From b32adcce7804eea1d82023231f0ee9ef0bdb32cd Mon Sep 17 00:00:00 2001
From: Doug Stanley <dougstanley@users.noreply.github.com>
Date: Mon, 19 Oct 2020 12:07:36 -0400
Subject: [PATCH] Implement use_agent option to get signing key from ssh-agent.
 (#117)

---
 .../117-openssh_cert-use-ssh-agent.yml        |  2 +
 plugins/module_utils/crypto/openssh.py        | 36 +++++++++
 plugins/modules/openssh_cert.py               | 28 +++++++
 .../targets/openssh_cert/meta/main.yml        |  1 +
 .../targets/openssh_cert/tasks/main.yml       | 80 +++++++++++++++++++
 .../targets/setup_ssh_agent/meta/main.yml     |  2 +
 .../targets/setup_ssh_agent/tasks/main.yml    | 43 ++++++++++
 7 files changed, 192 insertions(+)
 create mode 100644 changelogs/fragments/117-openssh_cert-use-ssh-agent.yml
 create mode 100644 plugins/module_utils/crypto/openssh.py
 create mode 100644 tests/integration/targets/setup_ssh_agent/meta/main.yml
 create mode 100644 tests/integration/targets/setup_ssh_agent/tasks/main.yml

diff --git a/changelogs/fragments/117-openssh_cert-use-ssh-agent.yml b/changelogs/fragments/117-openssh_cert-use-ssh-agent.yml
new file mode 100644
index 00000000..33ad1197
--- /dev/null
+++ b/changelogs/fragments/117-openssh_cert-use-ssh-agent.yml
@@ -0,0 +1,2 @@
+minor_changes:
+- openssh_cert - add module parameter ``use_agent`` to enable using signing keys stored in ssh-agent (https://github.com/ansible-collections/community.crypto/issues/116).

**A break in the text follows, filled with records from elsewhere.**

import Summits.CriticalPhenomena.PercolationContinuityZ3.Theorems.SahiAECornerEnvelopePrelim

/-!
# The lower-corner essential envelope: a BOREL everywhere-MTP₂ version of an a.e.-MTP₂, a.e.-monotone density

Support file of the Sahi cell (`prim-sahi`, typer seat, generation 20; `--supports stmt-CriticalPhenomena-4575`).
Theorems only (no definitions, no named facts, no sorries).

`SahiAEVersion.lean` gives every bounded density on `ℝ^ι` that is MTP₂ on Lebesgue-almost every pair a version
(a.e. equal) which is MTP₂ at EVERY pair — an ultrafilter limit, hence only a.e.-measurable.  Towards a BOREL such
version (plan R5 of the cell, lit g34 / typer g20: "separable cocycle tilt + lower-corner envelope"), this file proves
the envelope step as a standalone theorem:

* `exists_measurable_mtp2_version_of_ae_monotone` — **a bounded measurable `g : ℝ^ι → [0,∞]` which is MTP₂ on
  almost every pair AND non-decreasing on almost every comparable pair (Lebesgue) has a BOREL version `F`, `F = g`
  a.e., `F ≤ sup g`, MTP₂ at EVERY pair.**

Construction: `F(p) = inf_n ess sup_{C_n(p)} g` over the half-open LOWER CORNER boxes `C_n(p) = ∏ᵢ (pᵢ − rₙ, pᵢ]`,
`rₙ = 1/(n+1)` (monotone in `n`, so the infimum is a limit at EVERY point — no lim sup is needed).  (i) For each `n`,
`p ↦ E_n(p) = ess sup_{C_n(p)} g` is MTP₂ at every pair: `C_n(p) ∧ C_n(q) ⊆ C_n(p ∧ q)`, `C_n(p) ∨ C_n(q) ⊆ C_n(p ∨ q)`,
and for `a < E_n(p)`, `b < E_n(q)` the positive-measure sets `{g > a} ∩ C_n(p)`, `{g > b} ∩ C_n(q)` contain a pair
off the null set where the a.e. inequality or the ess-sup bounds at `x ∧ y`, `x ∨ y` fail — the latter null by
QUASI-INVARIANCE of `λ ⊗ λ` under `(x,y) ↦ x ∧ y, x ∨ y` (`volume_prod_inf_mem_null`: the meet is one of the
`2^{|ι|}` coordinate gluings `S.piecewise x y`, each a measure-preserving shuffle of `λ ⊗ λ` followed by a projection).
(ii) `F ≤ g` a.e.: a.e.-monotonicity gives `g ≤ g(p)` a.e. on `C_n(p) ⊆ {x ≤ p}` for a.e. `p`.  (iii) `g ≤ F` a.e.:
at a Lebesgue density point `p` of each level set `{g > t}`, `t` rational, the corner `C_n(p)` — one `2^{-|ι|}`-th of
the ball `B̄(p, rₙ)` — meets `{g > t}` in positive measure for large `n` whenever `t < g(p)`.  (iv) Borel: the level
sets `{E_n ≤ c} = {p : λ(C_n(p) ∩ {g > c}) = 0}` are measurable by Fubini.

What is NOT claimed here: the general Borel-version theorem (the monotonicity hypothesis is removed by the tilt step,
not in this file). No sorries, no new axioms.
-/

noncomputable section

namespace Summit.CriticalPhenomena.PercolationContinuityZ3.Theorems.SahiAEFourFunctions

open MeasureTheory Set Filter Topology Metric
open Summit.CriticalPhenomena.PercolationContinuityZ3.Theorems.SahiCMTP2
open scoped ENNReal NNReal

variable {ι : Type*} [Fintype ι]

/-! ### The corner envelope theorem -/

/-- **A BOREL everywhere-MTP₂ version of a bounded a.e.-MTP₂, a.e.-monotone density (the lower-corner essential
envelope).**  Let `g : ℝ^ι → [0,∞]` be measurable, `g ≤ M < ∞`, MTP₂ on Lebesgue-almost every pair
(`g(x) g(y) ≤ g(x ∧ y) g(x ∨ y)`) and non-decreasing on Lebesgue-almost every comparable pair (`x ≤ y ⟹ g(x) ≤ g(y)`).
Then `F(p) := inf_n ess sup_{∏ᵢ (pᵢ − 1/(n+1), pᵢ]} g` is Borel measurable, `F ≤ M`, `F = g` almost everywhere, and
`F(x) F(y) ≤ F(x ∧ y) F(x ∨ y)` for ALL `x, y`. [this work] -/
theorem exists_measurable_mtp2_version_of_ae_monotone (g : (ι → ℝ) → ℝ≥0∞) (hg : Measurable g) {M : ℝ≥0∞}
    (hM : M ≠ ∞) (hgM : ∀ x, g x ≤ M)
    (hMTP : ∀ᵐ p ∂(volume : Measure (ι → ℝ)).prod volume, g p.1 * g p.2 ≤ g (p.1 ⊓ p.2) * g (p.1 ⊔ p.2))
    (hmono : ∀ᵐ p ∂(volume : Measure (ι → ℝ)).prod volume, p.1 ≤ p.2 → g p.1 ≤ g p.2) :
    ∃ F : (ι → ℝ) → ℝ≥0∞, Measurable F ∧ (∀ x, F x ≤ M) ∧ F =ᵐ[volume] g ∧
      ∀ x y, F x * F y ≤ F (x ⊓ y) * F (x ⊔ y) := by
  -- radii, corners, essential suprema
  set r : ℕ → ℝ := fun n => ((n : ℝ) + 1)⁻¹ with hr
  have hrpos : ∀ n, 0 < r n := fun n => by positivity
  have hr_anti : Antitone r := fun m n hmn => by
    have hmn' : (m : ℝ) ≤ n := by exact_mod_cast hmn
    exact inv_anti₀ (by positivity) (by linarith)
  have hrn : Tendsto r atTop (𝓝[>] 0) := by
    refine tendsto_nhdsWithin_iff.2 ⟨?_, Eventually.of_forall fun n => hrpos n⟩
    simpa only [hr, one_div] using tendsto_one_div_add_atTop_nhds_zero_nat (𝕜 := ℝ)
  set E : ℕ → (ι → ℝ) → ℝ≥0∞ := fun n p =>
    essSup g (volume.restrict (Set.pi univ fun i => Ioc (p i - r n) (p i))) with hE
  -- `E n p ≤ M`
  have hEM : ∀ n p, E n p ≤ M := fun n p => essSup_le_of_ae_le M (ae_of_all _ hgM)
  have hET : ∀ n p, E n p ≠ ∞ := fun n p => ne_top_of_le_ne_top hM (hEM n p)
  -- antitone in `n`
  have hEanti : ∀ p, Antitone fun n => E n p := by
    intro p m n hmn
    simp only [hE]
    refine essSup_mono_measure' (Measure.restrict_mono (fun x hx => ?_) le_rfl)
    rw [Set.mem_univ_pi] at hx ⊢
    intro i
    exact ⟨lt_of_le_of_lt (sub_le_sub_left (hr_anti hmn) _) (hx i).1, (hx i).2⟩
  -- MTP₂ of `E n` at every pair
  have hEmtp : ∀ n p q, E n p * E n q ≤ E n (p ⊓ q) * E n (p ⊔ q) := by
    intro n p q
    refine ENNReal.mul_le_of_forall_lt fun a ha b hb => ?_
    -- positive-measure level sets inside the two corners
    set A := {x | a < g x} ∩ Set.pi univ fun i => Ioc (p i - r n) (p i) with hA
    set B := {y | b < g y} ∩ Set.pi univ fun i => Ioc (q i - r n) (q i) with hB
    have mA : MeasurableSet A := (measurableSet_lt measurable_const hg).inter (measurableSet_lowerCorner p _)
    have mB : MeasurableSet B := (measurableSet_lt measurable_const hg).inter (measurableSet_lowerCorner q _)
    have hA0 : volume A ≠ 0 := by
      rw [hA, ← Measure.restrict_apply (measurableSet_lt measurable_const hg)]
      exact measure_ne_zero_of_lt_essSup' ha
    have hB0 : volume B ≠ 0 := by
      rw [hB, ← Measure.restrict_apply (measurableSet_lt measurable_const hg)]
      exact measure_ne_zero_of_lt_essSup' hb
    have hAB : ((volume : Measure (ι → ℝ)).prod volume) (A ×ˢ B) ≠ 0 := by
      rw [Measure.prod_prod]; exact mul_ne_zero hA0 hB0
    -- the null sets to avoid: failure of the a.e. inequality, and the ess-sup bounds at the meet / join corners
    set N₃ := {z | E n (p ⊓ q) < g z} ∩ Set.pi univ fun i => Ioc ((p ⊓ q) i - r n) ((p ⊓ q) i) with hN₃
    set N₄ := {z | E n (p ⊔ q) < g z} ∩ Set.pi univ fun i => Ioc ((p ⊔ q) i - r n) ((p ⊔ q) i) with hN₄
    have hN₃0 : volume N₃ = 0 :=
      measure_inter_eq_zero_of_essSup_restrict_le hg le_rfl
    have hN₄0 : volume N₄ = 0 :=
      measure_inter_eq_zero_of_essSup_restrict_le hg le_rfl
    have good : ∀ᵐ z ∂(volume : Measure (ι → ℝ)).prod volume,
        g z.1 * g z.2 ≤ g (z.1 ⊓ z.2) * g (z.1 ⊔ z.2) ∧ z.1 ⊓ z.2 ∉ N₃ ∧ z.1 ⊔ z.2 ∉ N₄ := by
      have h3 : ∀ᵐ z ∂(volume : Measure (ι → ℝ)).prod volume, z.1 ⊓ z.2 ∉ N₃ := by
        rw [ae_iff]; simpa only [not_not] using volume_prod_inf_mem_null hN₃0
      have h4 : ∀ᵐ z ∂(volume : Measure (ι → ℝ)).prod volume, z.1 ⊔ z.2 ∉ N₄ := by
        rw [ae_iff]; simpa only [not_not] using volume_prod_sup_mem_null hN₄0
      filter_upwards [hMTP, h3, h4] with z h1 h2 h3 using ⟨h1, h2, h3⟩
    -- a good pair inside `A × B`
    obtain ⟨z, ⟨hzA, hzB⟩, hz1, hz3, hz4⟩ : ∃ z ∈ A ×ˢ B,
        g z.1 * g z.2 ≤ g (z.1 ⊓ z.2) * g (z.1 ⊔ z.2) ∧ z.1 ⊓ z.2 ∉ N₃ ∧ z.1 ⊔ z.2 ∉ N₄ := by
      by_contra hne
      push Not at hne
      apply hAB
      refine measure_mono_null (fun z hz => ?_) (ae_iff.1 good)
      exact fun h => h.2.2 (hne z hz h.1 h.2.1)
    have hx3 : z.1 ⊓ z.2 ∈ Set.pi univ fun i => Ioc ((p ⊓ q) i - r n) ((p ⊓ q) i) := inf_mem_lowerCorner hzA.2 hzB.2
    have hx4 : z.1 ⊔ z.2 ∈ Set.pi univ fun i => Ioc ((p ⊔ q) i - r n) ((p ⊔ q) i) := sup_mem_lowerCorner hzA.2 hzB.2
    have hg3 : g (z.1 ⊓ z.2) ≤ E n (p ⊓ q) := by
      by_contra hlt
      exact hz3 ⟨not_le.1 hlt, hx3⟩
    have hg4 : g (z.1 ⊔ z.2) ≤ E n (p ⊔ q) := by
      by_contra hlt
      exact hz4 ⟨not_le.1 hlt, hx4⟩
    calc a * b ≤ g z.1 * g z.2 := mul_le_mul' hzA.1.le hzB.1.le
      _ ≤ g (z.1 ⊓ z.2) * g (z.1 ⊔ z.2) := hz1
      _ ≤ E n (p ⊓ q) * E n (p ⊔ q) := mul_le_mul' hg3 hg4
  -- the envelope
  set F : (ι → ℝ) → ℝ≥0∞ := fun p => ⨅ n, E n p with hF
  have hFM : ∀ p, F p ≤ M := fun p => (iInf_le _ 0).trans (hEM 0 p)
  have hFT : ∀ p, F p ≠ ∞ := fun p => ne_top_of_le_ne_top hM (hFM p)
  have hFt : ∀ p, Tendsto (fun n => E n p) atTop (𝓝 (F p)) := fun p => tendsto_atTop_iInf (hEanti p)
  have hFm : Measurable F := Measurable.iInf fun n => measurable_essSup_lowerCorner hg (r n)
  refine ⟨F, hFm, hFM, ?_, fun x y => ?_⟩
  · -- `F = g` a.e.
    -- (c1) `F ≤ g` a.e.: from a.e.-monotonicity
    have hsw : ∀ᵐ z ∂(volume : Measure (ι → ℝ)).prod volume, z.2 ≤ z.1 → g z.2 ≤ g z.1 := by
      have := (Measure.measurePreserving_swap (μ := (volume : Measure (ι → ℝ)))
        (ν := (volume : Measure (ι → ℝ)))).quasiMeasurePreserving.ae hmono
      filter_upwards [this] with z hz using hz
    have hc1 : ∀ᵐ p ∂(volume : Measure (ι → ℝ)), ∀ᵐ x ∂(volume : Measure (ι → ℝ)), x ≤ p → g x ≤ g p :=
      Measure.ae_ae_of_ae_prod hsw
    -- (c2) `g ≤ F` a.e.: Lebesgue density points of the (complements of the) rational level sets
    have hc2 : ∀ᵐ p ∂(volume : Measure (ι → ℝ)), ∀ t : ℚ, p ∈ {x | ENNReal.ofReal t < g x} →
        Tendsto (fun ρ => volume ({x | ENNReal.ofReal t < g x}ᶜ ∩ closedBall p ρ) / volume (closedBall p ρ))
          (𝓝[>] 0) (𝓝 0) := by
      rw [ae_all_iff]
      intro t
      have mS : MeasurableSet {x : ι → ℝ | ENNReal.ofReal (t : ℝ) < g x} := measurableSet_lt measurable_const hg
      filter_upwards [Besicovitch.ae_tendsto_measure_inter_div_of_measurableSet (volume : Measure (ι → ℝ)) mS.compl]
        with p hp hpt
      have hn : p ∉ ({x : ι → ℝ | ENNReal.ofReal (t : ℝ) < g x})ᶜ := Set.notMem_compl_iff.2 hpt
      have h0 : ({x : ι → ℝ | ENNReal.ofReal (t : ℝ) < g x}ᶜ).indicator (1 : (ι → ℝ) → ℝ≥0∞) p = 0 :=
        Set.indicator_of_notMem hn _
      rwa [h0] at hp
    filter_upwards [hc1, hc2] with p hp1 hp2
    apply le_antisymm
    · -- `F p ≤ g p`
      refine (iInf_le _ 0).trans (essSup_le_of_ae_le _ ?_)
      rw [Filter.EventuallyLE, ae_restrict_iff' (measurableSet_lowerCorner p _)]
      filter_upwards [hp1] with x hx hxC
      exact hx (le_of_mem_lowerCorner hxC)
    · -- `g p ≤ F p`: enough `ofReal t ≤ E n p` for rational `t < g p` and all `n`
      refine le_iInf fun n => le_of_forall_lt_imp_le_of_dense fun a ha => ?_
      obtain ⟨t, -, hat, htg⟩ := ENNReal.lt_iff_exists_rat_btwn.1 ha
      change a < ENNReal.ofReal t at hat
      change ENNReal.ofReal t < g p at htg
      refine hat.le.trans ?_
      set S := {x : ι → ℝ | ENNReal.ofReal (t : ℝ) < g x} with hS
      have mS : MeasurableSet S := measurableSet_lt measurable_const hg
      -- density: along `r m`, the complement of `S` occupies a vanishing fraction of `B̄(p, r m)`
      have hd : Tendsto (fun m => volume (Sᶜ ∩ closedBall p (r m)) / volume (closedBall p (r m))) atTop (𝓝 0) :=
        (hp2 t htg).comp hrn
      have hsmall : ∀ᶠ m in atTop, volume (Sᶜ ∩ closedBall p (r m)) / volume (closedBall p (r m)) <
          ((2 : ℝ≥0∞) ^ Fintype.card ι)⁻¹ :=
        (tendsto_order.1 hd).2 _ (ENNReal.inv_pos.2 (ENNReal.pow_ne_top ENNReal.ofNat_ne_top))
      obtain ⟨m₀, hm₀⟩ := hsmall.exists_forall_of_atTop
      -- for `m ≥ max n m₀` the corner `C_m(p)` meets `S` in positive measure, so `ofReal t ≤ E m p ≤ E n p`
      set m := max n m₀ with hm
      refine le_trans ?_ (hEanti p (le_max_left n m₀))
      by_contra hlt
      have hz : volume ({x | ENNReal.ofReal (t : ℝ) < g x} ∩ Set.pi univ fun i => Ioc (p i - r m) (p i)) = 0 :=
        measure_inter_eq_zero_of_essSup_restrict_le hg (not_le.1 hlt).le
      -- volumes of the corner and of the ball
      have hC : volume (Set.pi univ fun i => Ioc (p i - r m) (p i)) = ENNReal.ofReal (r m) ^ Fintype.card ι :=
        volume_lowerCorner p (r m)
      have hBall : volume (closedBall p (r m)) =
          2 ^ Fintype.card ι * ENNReal.ofReal (r m) ^ Fintype.card ι := volume_closedBall_eq_pow_mul p (hrpos m).le
      have hR0 : ENNReal.ofReal (r m) ^ Fintype.card ι ≠ 0 :=
        pow_ne_zero _ (ENNReal.ofReal_pos.2 (hrpos m)).ne'
      have hRT : ENNReal.ofReal (r m) ^ Fintype.card ι ≠ ∞ := ENNReal.pow_ne_top ENNReal.ofReal_ne_top
      have h2T : (2 : ℝ≥0∞) ^ Fintype.card ι ≠ ∞ := ENNReal.pow_ne_top ENNReal.ofNat_ne_top
      have h20 : (2 : ℝ≥0∞) ^ Fintype.card ι ≠ 0 := pow_ne_zero _ two_ne_zero
      have hB0 : volume (closedBall p (r m)) ≠ 0 := by rw [hBall]; exact mul_ne_zero h20 hR0
      have hBT : volume (closedBall p (r m)) ≠ ∞ := by rw [hBall]; exact ENNReal.mul_ne_top h2T hRT
      -- `vol(Sᶜ ∩ B̄) < vol(C)`
      have hlt' : volume (Sᶜ ∩ closedBall p (r m)) < volume (Set.pi univ fun i => Ioc (p i - r m) (p i)) := by
        have h1 := (ENNReal.div_lt_iff (Or.inl hB0) (Or.inl hBT)).1 (hm₀ m (le_max_right n m₀))
        rw [hBall, ← mul_assoc, ENNReal.inv_mul_cancel h20 h2T, one_mul, ← hC] at h1
        exact h1
      -- but `C ⊆ (S ∩ C) ∪ (Sᶜ ∩ B̄)` and `vol(S ∩ C) = 0`
      have hsub : (Set.pi univ fun i => Ioc (p i - r m) (p i)) ⊆
          ({x | ENNReal.ofReal (t : ℝ) < g x} ∩ Set.pi univ fun i => Ioc (p i - r m) (p i)) ∪
            (Sᶜ ∩ closedBall p (r m)) := by
        intro x hx
        by_cases hxS : x ∈ S
        · exact Or.inl ⟨hxS, hx⟩
        · exact Or.inr ⟨hxS, lowerCorner_subset_closedBall p (hrpos m).le hx⟩
      have hle : volume (Set.pi univ fun i => Ioc (p i - r m) (p i)) ≤
          volume ({x | ENNReal.ofReal (t : ℝ) < g x} ∩ Set.pi univ fun i => Ioc (p i - r m) (p i)) +
            volume (Sᶜ ∩ closedBall p (r m)) :=
        (measure_mono hsub).trans (measure_union_le _ _)
      rw [hz, zero_add] at hle
      exact (lt_irrefl _) (hlt'.trans_le hle)
  · -- MTP₂ at every pair: pass to the limit `n → ∞`
    have hL : Tendsto (fun n => E n x * E n y) atTop (𝓝 (F x * F y)) :=
      ENNReal.Tendsto.mul (hFt x) (Or.inr (hFT y)) (hFt y) (Or.inr (hFT x))
    have hR : Tendsto (fun n => E n (x ⊓ y) * E n (x ⊔ y)) atTop (𝓝 (F (x ⊓ y) * F (x ⊔ y))) :=
      ENNReal.Tendsto.mul (hFt _) (Or.inr (hFT _)) (hFt _) (Or.inr (hFT _))
    exact le_of_tendsto_of_tendsto' hL hR fun n => hEmtp n x y

end Summit.CriticalPhenomena.PercolationContinuityZ3.Theorems.SahiAEFourFunctions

diff --git a/plugins/module_utils/crypto/openssh.py b/plugins/module_utils/crypto/openssh.py
new file mode 100644
index 00000000..b41e0161
--- /dev/null
+++ b/plugins/module_utils/crypto/openssh.py
@@ -0,0 +1,36 @@
+# -*- coding: utf-8 -*-
+#
+# (c) 2020, Doug Stanley <doug+ansible@technologixllc.com>
+#
+# Ansible is free software: you can redistribute it and/or modify
+# it under the terms of the GNU General Public License as published by
+# the Free Software Foundation, either version 3 of the License, or
+# (at your option) any later version.
+#
+# Ansible is distributed in the hope that it will be useful,
+# but WITHOUT ANY WARRANTY; without even the implied warranty of
+# MERCHANTABILITY or FITNESS FOR A PARTICULAR PURPOSE.  See the
+# GNU General Public License for more details.
+#
+# You should have received a copy of the GNU General Public License
+# along with Ansible.  If not, see <http://www.gnu.org/licenses/>.
+
+from __future__ import absolute_import, division, print_function
+__metaclass__ = type
+
+
+import re
+
+
+def parse_openssh_version(version_string):
+    """Parse the version output of ssh -V and return version numbers that can be compared"""
+
+    parsed_result = re.match(
+        r"^.*openssh_(?P<version>[0-9.]+)(p?[0-9]+)[^0-9]*.*$", version_string.lower()
+    )
+    if parsed_result is not None:
+        version = parsed_result.group("version").strip()
+    else:
+        version = None
+
+    return version
diff --git a/plugins/modules/openssh_cert.py b/plugins/modules/openssh_cert.py
index 1ac86e02..14eb2471 100644
--- a/plugins/modules/openssh_cert.py
+++ b/plugins/modules/openssh_cert.py
@@ -53,6 +53,12 @@ options:
             - If this is set, I(signing_key) needs to point to a file containing the public key of the CA.
         type: str
         version_added: 1.1.0
+    use_agent:
+        description:
+            - Should the ssh-keygen use a CA key residing in a ssh-agent.
+        type: bool
+        default: false
+        version_added: 1.3.0
     public_key:
         description:
             - The path to the public key that will be signed with the signing key in order to generate the certificate.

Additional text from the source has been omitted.